§ **EXERCISE DESCRIPTION**
Which lines in the entries below contain the string "form"? Show each of them in full.

-- Opening Marker --

/-- Unfolding `HasStaggeredEvenTorusLRO` to the textbook form
`0 < liminf_k L^{-2d} Σ_{x, y ∈ (ℤ/Lℤ)^d} (-1)^{Σ xᵢ} (-1)^{Σ yᵢ} G L x y` along `L = 2(k+1)`, the
torus signs being computed on canonical representatives (`ZMod.val`; for even `L` this is a
well-defined sublattice sign). The index shift `k ↦ k + 1` (so that the torus is finite) does not
change the `liminf`. Dyson–Lieb–Simon (1978) §1, eq. (1.4). [cite: DysonLiebSimonJSP1978] -/
def hasStaggeredEvenTorusLRO_iff : Prop :=
  ∀ (G : (L : ℕ) → TorusSite d L → TorusSite d L → ℝ),
    HasStaggeredEvenTorusLRO G ↔
      0 < liminf (fun k : ℕ =>
        (∑ x : TorusSite d (2 * k + 2), ∑ y : TorusSite d (2 * k + 2),
            (-1 : ℝ) ^ (∑ i, (x i).val) * (-1) ^ (∑ i, (y i).val) * G (2 * k + 2) x y) /
          ((2 * k + 2 : ℕ) : ℝ) ^ (2 * d)) atTop

/-- **Two-point versus one-point form of Néel order.** For a translation-invariant torus family
(`G L (x+v) (y+v) = G L x y`), staggered long-range order in the two-point form
`liminf |Λ|⁻² Σ_{x,y} (-1)^{x+y} G_L(x,y) > 0` is equivalent to the form used in the texts,
`liminf |Λ|⁻¹ Σ_x (-1)^x G_L(0,x) > 0` (`|Λ| = L^d`, `L = 2(k+1)` even): on an even torus
`(-1)^{x+v} (-1)^{y+v} = (-1)^x (-1)^y`, so `Σ_{x,y} (-1)^{x+y} G(x,y) = |Λ| Σ_z (-1)^z G(0,z)`.
Dyson–Lieb–Simon (1978) §1, eq. (1.4); Kennedy–Lieb–Shastry (1988) eq. (3). [cite: DysonLiebSimonJSP1978] -/
def hasStaggeredEvenTorusLRO_iff_onePoint : Prop :=
  ∀ (G : (L : ℕ) → TorusSite d L → TorusSite d L → ℝ) (hG : ∀ (L : ℕ) (v x y : TorusSite d L), G L (x + v) (y + v) = G L x y),
    HasStaggeredEvenTorusLRO G ↔
      0 < liminf (fun k : ℕ =>
        (∑ x : TorusSite d (2 * k + 2), (-1 : ℝ) ^ (∑ i, (x i).val) * G (2 * k + 2) 0 x) /
          ((2 * k + 2 : ℕ) : ℝ) ^ d) atTop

-- Closing Marker --

§ **RESPONSE FOR THIS EXERCISE**
/-- Unfolding `HasStaggeredEvenTorusLRO` to the textbook form
/-- **Two-point versus one-point form of Néel order.** For a translation-invariant torus family
(`G L (x+v) (y+v) = G L x y`), staggered long-range order in the two-point form
`liminf |Λ|⁻² Σ_{x,y} (-1)^{x+y} G_L(x,y) > 0` is equivalent to the form used in the texts,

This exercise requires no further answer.